Durante a reunião duas pautas foram amplamente discutidas. A primeira é a necessidade do aumento de terras indígenas homologadas pela governo. No ano de 2015, o governo federal legitimou apenas duas indicações de terras indígenas. Existem muitos outros pedidos de validação pendentes na região amazônica. Para os indígenas é necessário mais agilidade.
Cartaz em protesto a PEC 215 durante a etapa. Foto: Divulgação/ Mario Vilela - Funai
Durante a reunião foram levantas mobilizações e cartazes contra a PEC 215, a segunda pauta mais discutida. A proposta de ementa foi aprovada no dia 27 de outubro desse ano e inclui dentre as competências exclusivas do Congresso Nacional a aprovação de demarcação das terras tradicionalmente ocupadas pelos índios.
Para os indígenas a PEC 215 beneficia somente a bancada ruralista, que atualmente é uma das mais fortes bancadas no congresso. “Na atual conjuntura, a gente verifica que o Estado Brasileiro é contra os povos indígenas. Os dois parágrafos da constituição confirmam que a demarcação deve ser feita pelo executivo, por decreto da presidência. Nas casas legislativas a bancada ruralista cresceu. Por isso eles querem que seja feito pelo legislativo”,  disse Nara Baré, representante da Coordenação das Organizações Indígenas da Amazônia Brasileira (Coiab).
Melhoria de vida na região 
A avaliação geral feita pelos participantes durante a reunião é de que o estado brasileiro é ineficiente no cumprimento das leis.

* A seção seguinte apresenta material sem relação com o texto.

import Summits.Ventures.AbcSig.Rows.TemplateC2a
import Summits.Ventures.AbcSig.Levels.N214
import Summits.Ventures.AbcSig.Levels.N856

/-!
# Venture AbcSig — ROW `C2aL107A45`: `xⁿ + 2^a·107^m·yⁿ = z²`, class `a 45` (GENERATED by plean/leanrow.py)

HONEST FRAMING. A row of a COMPUTATION cell (`pub-abcsig`); a CONDITIONAL theorem, no claim on ABC or any summit.
Hypotheses: `BS04Package` (CITED), `DataComplete` at levels [214, 856] (COMPUTED, two-engine certified
level files), and the listed per-orbit exclusions `hX_…` (CITED — e.g. the cell's M6 Eisenstein certificates; the
row's R5 cell names each). Everything else is kernel-checked (`Rows/TemplateC2a.lean`, `Levels/N….lean`). Exponent
range: prime `n ≥ 11`, `n ≠ 107`, n ∉ [11]; `B = 2^a 107^m` with `a, m < n` (n-th-power free).
Row of record:  (sha256 ; SIGNED 2026-08-22T11:24:28Z by referee (ref-g7)); its R0: THEOREM for primes n >= 11, n not in [11]; the survivors [11] need M4 (Kraus) / stay open — class: candidate (a in {4,5} cell; lit/COVERAGE §C2 + IK06 Thm 1.1 a. Exponents left open by the row of record are excluded here via ; kernel-sieve residuals the row of record closes by a cell module (M6 Eisenstein / M4 Kraus certificates) appear as CITED hypotheses .
-/

namespace Summit.Ventures.AbcSig

/-- Row `C2aL107A45` (see module docstring). -/
theorem row_C2aL107A45 (M : NewformModel) (hP : M.BS04Package)
    (hD214 : M.DataComplete 214 level214Orbits) (hD856 : M.DataComplete 856 level856Orbits)
    (n : ℕ) (hn : n.Prime) (hmin : 11 ≤ n) (hnℓ : n ≠ 107) (hres : n ∉ ([11] : List ℕ)) (a m : ℕ) (ha : a = 4 ∨ a = 5) (hm : 1 ≤ m) (han : a < n) (hmn : m < n)
    
    (x y z : ℤ) (hxy1 : x * y ≠ 1) (hxy2 : x * y ≠ -1) : ¬ IsPrimitiveSolution 1 (2 ^ a * 107 ^ m) 1 n x y z := by
  have hℓ : Nat.Prime 107 := by norm_num
  have h7 : 7 ≤ n := by omega
  have hS214 :=
    (level214_sieve n hn h7 (fun o => M.Excludes 214 o (famB (2 ^ a * 107 ^ m) n (fun _ _ => True))) (fun h => absurd h (by simp only [List.mem_cons, List.not_mem_nil, or_false] at hres ⊢; omega)) (fun h => absurd h (by simp only [List.mem_cons, List.not_mem_nil, or_false] at hres ⊢; omega)) (fun h => absurd h (by simp only [List.mem_cons, List.not_mem_nil, or_false] at hres ⊢; omega)))
  have hS856 :=
    (level856_sieve n hn h7 (fun o => M.Excludes 856 o (famB (2 ^ a * 107 ^ m) n (fun _ _ => True))) (fun h => absurd h (by simp only [List.mem_cons, List.not_mem_nil, or_false] at hres ⊢; omega)) (fun h => absurd h (by simp only [List.mem_cons, List.not_mem_nil, or_false] at hres ⊢; omega)) (fun h => absurd h (by simp only [List.mem_cons, List.not_mem_nil, or_false] at hres ⊢; omega)) (fun h => absurd h (by simp only [List.mem_cons, List.not_mem_nil, or_false] at hres ⊢; omega)))
  exact rowC2a_a45 107 hℓ (by norm_num) M hP n hn h7 hnℓ hD856 hD214 a m ha hm han hmn
    hS856
    hS214 x y z hxy1 hxy2

end Summit.Ventures.AbcSig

E de acordo com Nara esse diálogo entre os indígenas e o governo brasileiro deve trazer mais benefícios pra região.“Se todas as nossas propostas forem aderidas vai melhorar muito a qualidade e o atendimento aos povos indígenas em vários sentidos. As pessoas acham que nos somos iguais, mas nos somos diferentes e isso deve ser respeitado. Quando o estado observar isso as coisas vai melhorar pra nós e para as futuras gerações”.